A port is most commonly inserted as a day surgery procedure in a hospital or clinic by a surgeon or an interventional radiologist, under conscious sedation. When no longer needed, the port can be removed in the operating room.
(xray of a mediport)
Uses:
There are many different types of portacaths. The particular type selected is based on the patient's specific medical conditions.
Portals:
- can be made of plastic, stainless steel, or titanium
- can be single chamber or dual chamber
- vary in height (although the base is about the size of a quarter)
- can be made of biocompatible, medical-grade polyurethane or silicone
- can vary in length (cm)
- can vary in diameter (mm)
Risks:
- Infection - a severe bacterial infection can compromise the device, require its surgical removal, and seriously jeopardize the health of the already weak patient.
- Thrombosis - formation of a blood clot in the catheter may block the device irrevocably. To prevent clotting the portacath is flushed with saline and heparin, usually by a nurse or other medical professional, or someone properly trained that is a family member or the patient, at least once every four weeks, or more often in conjunction with administering medication.
- Mechanical failure - is extremely unlikely.
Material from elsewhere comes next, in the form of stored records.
import Summits.QuantumFields.YangMills.Theorems.BalabanUVNodesN15KingModelTheorem21TwoPoint
import Summits.QuantumFields.YangMills.Theorems.BalabanUVNodesN15KingModelBlockCovarianceContinuumNE2Unit

/-!
# BalabanUVNodes ∕ N15 — THE KING-MODEL RUNG (PART Ϝ-f): NE2's UNIT LAYER INHABITED BY THE SCHWINGER PAIR `(S₂^{(K)}, S₂^{(∞)})` —
# `EtaRateIneqUnit` ∕ `NE2PlusUnit` ∕ `NE2ZeroUnit` ∕ `N15At` for the block-smeared two-point function of the free field against its continuum limit
# (Track A, DAG node N15 = NE2; FAN-OUT v1.1 §N15 s3 «KING-MODEL RUNG … NE2's analogue DECIDED in the model»)

HONEST FRAMING.  Count-neutral (cell `pub-ymgap`, seat `pub-ymgap-dag-n15-e` g33; `--supports stmt-QuantumFields-27366 --as helper` = K3⁸
`SpineGivenEndpointR13SepCoPHV`).  TEMPLATE LITERATURE: C. King, *The U(1) Higgs model. I. The continuum limit*, Commun. Math. Phys. **102** (1986) 649–677
[King1986] — KING's OWN `A = 0`, `g = 0` MODEL on the King-model family of tori `Π_μ ℤ∕(2L^m)` (the g0 carriers `kingVolInstance`).  The unit-layer predicates
`T4EtaRate.EtaRateIneqUnit` ∕ `NE2PlusUnit` ([B9] Thm 3.15 (3.187)'s quantifier template) and the node's `YMDAG.UVSplit.N15At` are INHABITED by a NEW pair: the
physically primary kernel of the free model — the Schwinger two-point function smeared on unit blocks, `S₂^{(K)} = N^d(QB⁻¹Qᵀ)(b,b′)` (part Ϝ-d) — read against its
`K = ∞` limit `S₂^{(∞)}`; part Ϡ-i did the same for the RG-technical kernel `(Δ^{(K)})⁻¹` (which is `S₂^{(K)}` plus the block-spin noise `a_K⁻¹·1`).  NOT Bałaban's
`C^{(k)}(Λ)`; NOT the carriers of record; NOT a node discharge (N15 is booked through n15-a's knit, untouched here); nothing continuum-Yang–Mills ∕ ℝ⁴ ∕ OS ∕ mass-gap ∕
Clay.  0 `sorry`; standard axioms; THREE definitions (`kingS2Step`, `kingS2Unit`, `kingVolCarriersSchwinger` — plumbing).

THE MATHEMATICS.  Part Ϝ-d's `abs_kingS2_sub_lim_le`: `|S₂^{(K)}(b,b′) − S₂^{(∞)}(b,b′)| ≤ (2C_diff + a_∞⁻¹)e^{−(κ_M∕2)|b−b′|_T}(L^K)⁻¹` on every unit torus, in
particular on `Π ℤ∕(2L^m)` for every index `j = (m, K, Msz)`; this IS `EtaRateIneqUnit` with `(B₀, δ₀, θ) = (2C_diff + a_∞⁻¹, κ_M∕2, L⁻¹)` uniformly in `j`, hence
`NE2PlusUnit` (any `c35`, `a₀ = 1`), `NE2ZeroUnit`, and — with the g0 top piece on the operator and site layers — `N15At` at the King-model carriers (`d + 1 = 4`).  The
auxiliary `a > 0` only enters the CONSTANTS (`S₂` is `a`-free); `a = 1` is fixed in the carrier bundle.

WHAT THIS FILE PROVES (kernel).  §1 `kingS2Step`, `kingS2Unit`, ★★ `kingS2_step_le` (Ϝ-d's rate at the volume `2L^m`), ★★★ **`etaRateIneqUnit_kingS2`**.  §2 ★★★ **`ne2PlusUnit_kingS2`**,
★★ `ne2ZeroUnit_kingS2`.  §3 `kingVolCarriersSchwinger`, ★★★ **`n15At_kingModelRung_schwinger`** (`N15At`, `d + 1 = 4`), `kingVolCarriersSchwinger_index_nonempty`; ★ `abs_kingS2Unit_lim_le`
(the limit partner is bounded by `m⁻²` uniformly on the family — volume-free).

HONEST SCOPE.  King's free `A = 0` model; backgrounds range over `{U ≡ 1}`; `N15At` here is the node's SHAPE on model carriers, not `S_N15` at the record.  N15 untouched;
counts unmoved.  Locators: [King1986] (2.13)–(2.14) p.653, Thm 2.1 (2.22) p.654, Lemma 4.5 (4.38)–(4.41) pp.674–675; [Balaban1985BackgroundPropagators] Thm 3.15 (3.187) p.432.
-/

noncomputable section

namespace Summit.QuantumFields.YangMills.BalabanUVNodes.N15KingModelRung

open Real Finset
open Literature.MathematicalPhysics.QuantumFieldTheory.Balaban1983to89
open Literature.MathematicalPhysics.QuantumFieldTheory.Balaban1983to89.T4EtaRate (PairedInstance EtaRateIneqUnit NE2PlusOperator NE2PlusSite NE2PlusUnit
  NE2ZeroOperator)
open Literature.MathematicalPhysics.QuantumFieldTheory.Balaban1983to89.T4EtaRateSiteOfRatePair (NE2ZeroSite)
open Literature.MathematicalPhysics.QuantumFieldTheory.Balaban1983to89.T4EtaRateUnitWitness (NE2ZeroUnit ne2ZeroUnit_of_ne2PlusUnit)
open Literature.MathematicalPhysics.QuantumFieldTheory.Balaban1983to89.B5Prop11Plancherel (Tor fine)
open Literature.MathematicalPhysics.QuantumFieldTheory.King1986 (aK)
open Literature.MathematicalPhysics.QuantumFieldTheory.King1986.Torus (tdistT CdiffM kapM CdiffM_nonneg kapM_pos_le)
open YMDAG.UVSplit (NE2Carriers N15At)

variable {d : ℕ}

/-! ## §1 The Schwinger η-difference on the King-model family and the typed unit inequality -/

section Unit

variable (L : ℕ) [NeZero L]

/-- THE η-DIFFERENCE OF THE BLOCK-SMEARED TWO-POINT FUNCTION at index `j`: `S₂^{(K)}(b,b′) − S₂^{(∞)}(b,b′)` on the unit torus `Π ℤ∕(2L^m)`, `K = j.K`.
[cite: King1986, Lemma 4.5 (4.38) p.674 (shape, n = ∞), (2.14) p.653] -/
def kingS2Step (m2 : ℝ) (j : KingVolIndex d) (b b' : Tor (kingVol L j)) : ℝ :=
  haveI := kingVol_neZero L j
  kingS2 (L ^ j.K) (kingVol L j) m2 b b' - kingS2Lim (kingVol L j) m2 b b'

/-- The Schwinger η-difference as the UNIT-LAYER site kernel on the King-model family. [cite: Balaban1985BackgroundPropagators, Thm 3.15 (3.187) p.432 (shape); King1986, (4.38) p.674 (object)] -/
def kingS2Unit (m2 : ℝ) : ∀ j : KingVolIndex d, B9.SiteKernel (kingVolInstance d L j).gc (kingVolInstance d L j).Bf :=
  fun j => ⟨fun _ b b' => kingS2Step L m2 j b b'⟩

/-- ★★ **THE (4.38)-SHAPE FOR THE SCHWINGER PAIR ON THE KING-MODEL FAMILY** (`L` odd `≥ 2`, `m² > 0`, auxiliary `a > 0`): for EVERY index and all unit sites,
`|S₂^{(K)}(b,b′) − S₂^{(∞)}(b,b′)| ≤ (2C_diff + a_∞⁻¹)·e^{−(κ_M∕2)|b − b′|_T}·(L^K)⁻¹` — part Ϝ-d's `abs_kingS2_sub_lim_le` BY NAME at the volume `2L^m`.
[cite: King1986, Lemma 4.5 (4.38) p.674, (4.39)–(4.41) pp.674–675] -/
theorem kingS2_step_le (hLodd : Odd L) (hL : 2 ≤ L) {a m2 : ℝ} (ha : 0 < a) (hm : 0 < m2) (j : KingVolIndex d) (b b' : Tor (kingVol L j)) :
    haveI := kingVol_neZero L j
    |kingS2Step L m2 j b b'| ≤
      (2 * CdiffM (d + 1) a m2 L + (aInf a L)⁻¹) * Real.exp (-(kapM (d + 1) a m2 L / 2 * tdistT (kingVol L j) b b')) * ((L : ℝ) ^ j.K)⁻¹ := by
  haveI := kingVol_neZero L j
  have h := abs_kingS2_sub_lim_le L (kingVol L j) hLodd hL ha hm j.one_le_K b b'
  unfold kingS2Step
  convert h using 3

/-- ★★★ **THE TYPED UNIT INEQUALITY FOR THE SCHWINGER PAIR, UNIFORMLY** (`L` odd `≥ 2`, `m² > 0`, auxiliary `a > 0`): for EVERY index and (the unique) background,
`EtaRateIneqUnit (kingS2Unit L m² j) (fun _ => True) (kingUnitDist L j) (2C_diff + a_∞⁻¹) (κ_M∕2) L⁻¹ K`.
[cite: Balaban1985BackgroundPropagators, Thm 3.15 (3.187) p.432 (shape); King1986, (4.38) p.674, (4.41) p.675] -/
theorem etaRateIneqUnit_kingS2 (hLodd : Odd L) (hL : 2 ≤ L) {a m2 : ℝ} (ha : 0 < a) (hm : 0 < m2) (j : KingVolIndex d)
    (U : (kingVolInstance d L j).Bf.Cfg) :
    EtaRateIneqUnit (kingS2Unit L m2 j) (fun _ => True) (kingUnitDist L j) (2 * CdiffM (d + 1) a m2 L + (aInf a L)⁻¹)
      (kapM (d + 1) a m2 L / 2) ((L : ℝ)⁻¹) j.K U := by
  intro y y' _ _
  haveI := kingVol_neZero L j
  have h := kingS2_step_le (d := d) L hLodd hL ha hm j y y'
  show |kingS2Step L m2 j y y'| ≤
    (2 * CdiffM (d + 1) a m2 L + (aInf a L)⁻¹) * Real.exp (-(kapM (d + 1) a m2 L / 2 * tdistT (kingVol L j) y y')) * ((L : ℝ)⁻¹) ^ j.K
  rw [inv_pow]
  exact h

/-! ## §2 `NE2PlusUnit` ∕ `NE2ZeroUnit` for the Schwinger pair -/

/-- ★★★ **`NE2PlusUnit` IS INHABITED BY THE SCHWINGER PAIR `(S₂^{(K)}, S₂^{(∞)})` ON THE KING-MODEL FAMILY, HYPOTHESIS-FREE** (`L` odd `≥ 2`, `m² > 0`, every `c35`;
constants from any auxiliary `a > 0`): `(δ₀, a₀, B₀, θ) = (κ_M∕2, 1, 2C_diff + a_∞⁻¹, L⁻¹)`, uniform in `(m, K, Msz)`.  HONEST SCOPE: backgrounds range over `{U ≡ 1}`.
[cite: Balaban1985BackgroundPropagators, Thm 3.15 (3.187) p.432 (quantifier template); King1986, Lemma 4.5 (4.38) p.674, Thm 2.1 (2.22) p.654] -/
theorem ne2PlusUnit_kingS2 (hLodd : Odd L) (hL : 2 ≤ L) {a m2 : ℝ} (ha : 0 < a) (hm : 0 < m2) (c35 : ℝ) :
    NE2PlusUnit c35 (kingVolInstance d L) (kingS2Unit L m2) (fun _ _ => True) (kingUnitDist L) := by
  have hLpos : (0 : ℝ) < L := by exact_mod_cast (lt_of_lt_of_le zero_lt_two hL)
  have hL1 : (1 : ℝ) < L := by exact_mod_cast (show 1 < L by omega)
  have hθ1 : (L : ℝ)⁻¹ < 1 := inv_lt_one_of_one_lt₀ (by exact_mod_cast hL)
  have haI := aInf_pos ha hL1
  have hC : 0 < 2 * CdiffM (d + 1) a m2 L + (aInf a L)⁻¹ := by
    have := CdiffM_nonneg (d := d + 1) ha hm hL
    positivity
  exact ⟨kapM (d + 1) a m2 L / 2, 1, 2 * CdiffM (d + 1) a m2 L + (aInf a L)⁻¹, (L : ℝ)⁻¹, half_pos (kapM_pos_le ha hm hL).1, one_pos, hC,
    inv_pos.mpr hLpos, hθ1, fun j _ _ _ U _ _ => etaRateIneqUnit_kingS2 L hLodd hL ha hm j U⟩

/-- ★★ **`NE2ZeroUnit` FOR THE SCHWINGER PAIR** (same data): the lineage's `ne2ZeroUnit_of_ne2PlusUnit`. [cite: King1986, (4.38) p.674 (A = 0 model, n = ∞)] -/
theorem ne2ZeroUnit_kingS2 (hLodd : Odd L) (hL : 2 ≤ L) {m2 : ℝ} (hm : 0 < m2) :
    NE2ZeroUnit (kingVolInstance d L) (kingS2Unit L m2) (fun _ _ => True) (kingUnitDist L) :=
  ne2ZeroUnit_of_ne2PlusUnit (c35 := 0) (fun j => lt_of_lt_of_le one_pos j.one_le_Msz) (fun _ _ _ => trivial)
    (fun _ _ _ => trivial) (ne2PlusUnit_kingS2 L hLodd hL one_pos hm 0)

/-- ★ The limit partner is bounded by `m⁻²` uniformly on the family (volume-free; part Ϝ-d). [cite: King1986, Thm 2.1 (2.23) p.654, (4.8) p.671] -/
theorem abs_kingS2Unit_lim_le (hLodd : Odd L) (hL : 2 ≤ L) {m2 : ℝ} (hm : 0 < m2) (j : KingVolIndex d) (b b' : Tor (kingVol L j)) :
    haveI := kingVol_neZero L j
    |kingS2Lim (kingVol L j) m2 b b'| ≤ m2⁻¹ := by
  haveI := kingVol_neZero L j
  exact abs_kingS2Lim_le L (kingVol L j) hLodd hL hm b b'

end Unit

/-! ## §3 `N15At` at the King-model carriers with the Schwinger unit layer -/

section Node

variable (L : ℕ) [NeZero L]

/-- THE KING-MODEL CARRIER BUNDLE WITH THE SCHWINGER UNIT LAYER (`d + 1 = 4`): as the g0 `kingVolCarriers` (top piece on the operator and site layers) but
`Kunit := kingS2Unit` — the unit-layer η-difference read as `(S₂^{(K)}, S₂^{(∞)})`.  NOT the carriers of record. [cite: King1986, (2.14) p.653, (4.38) p.674 (objects)] -/
def kingVolCarriersSchwinger (a m2 c35 p : ℝ) : NE2Carriers where
  I := KingVolIndex 3
  c35 := c35
  p := p
  pi := kingVolInstance 3 L
  Kop := topPieceOp L a m2
  Ksite := topPieceSite L a m2
  Kunit := kingS2Unit L m2
  inΛ := fun _ _ => True
  unitDist := kingUnitDist L

/-- ★★★ **`N15At` AT THE KING-MODEL CARRIERS WITH THE SCHWINGER UNIT LAYER, HYPOTHESIS-FREE** (odd `L ≥ 3`, `a, m² > 0`, `0 < γ ≤ 1`, every `c35`, `p`; `d + 1 = 4`):
`NE2PlusOperator ∧ NE2PlusSite 4 p ∧ NE2PlusUnit` on ONE family, the unit layer being the free Schwinger pair `(S₂^{(K)}, S₂^{(∞)})`.  NOT `S_N15 RRec`, NOT a discharge.
[cite: King1986, Prop. 3.9 (3.73) p.665, Lemma 4.5 (4.38) p.674, Thm 2.1 (2.22) p.654; Balaban1985BackgroundPropagators, Thm 3.1 p.397 + Thm 3.2 (3.48) p.398 + Thm 3.15 (3.187) p.432 (quantifier templates)] -/
theorem n15At_kingModelRung_schwinger (hLodd : Odd L) (hL : 2 ≤ L) {a m2 : ℝ} (ha : 0 < a) (hm : 0 < m2) {γ : ℝ} (hγ0 : 0 < γ) (hγ1 : γ ≤ 1) (c35 p : ℝ) :
    N15At (kingVolCarriersSchwinger L a m2 c35 p) :=
  ⟨ne2PlusOperator_topPiece (d := 3) L hLodd hL ha hm hγ0 hγ1 c35, ne2PlusSite_topPiece (d := 3) L hLodd hL ha hm hγ0 hγ1 4 p c35,
    ne2PlusUnit_kingS2 (d := 3) L hLodd hL ha hm c35⟩

/-- The bundle's index type is inhabited (not the empty-index trap). [folklore] -/
theorem kingVolCarriersSchwinger_index_nonempty (a m2 c35 p : ℝ) : Nonempty (kingVolCarriersSchwinger L a m2 c35 p).I :=
  kingVolIndex_nonempty 3

end Node

end Summit.QuantumFields.YangMills.BalabanUVNodes.N15KingModelRung

end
It is possible in a rare event that part of the system could break, usually the attached catheter, and become lodged in the circulatory system. In such a case it is unlikely to cause serious harm; many patients are asymptomatic but the mechanical failure is discovered because of an inability to flush or withdraw fluids from the port. In those rare instances intervention surgery is required to withdraw the failed vascular access device.
- Age - If the device is put into a child, the child's growth means that the catheter becomes relatively shorter and will move away from the inferior part of the superior vena cava - it might be necessary to remove or replace it.
- Pneumothorax - Attempts to gain access to the subclavian vein or jugular vein can injure the lung, possibly leading to this complication. If the pneumothorax is large enough, a chest tube might need to be placed. In experienced hands, the incidence of this complication is about 1%.
- Arterial injury - The subclavian artery can be inadvertently punctured. This usually leads to a subcutaneous hematoma and occasionally a pseudoaneurysm. An alternative site may need to be used for port placement. Puncture of the carotid artery is more rare, since attempts to access the nearby jugular vein are increasingly done with ultrasound guidance.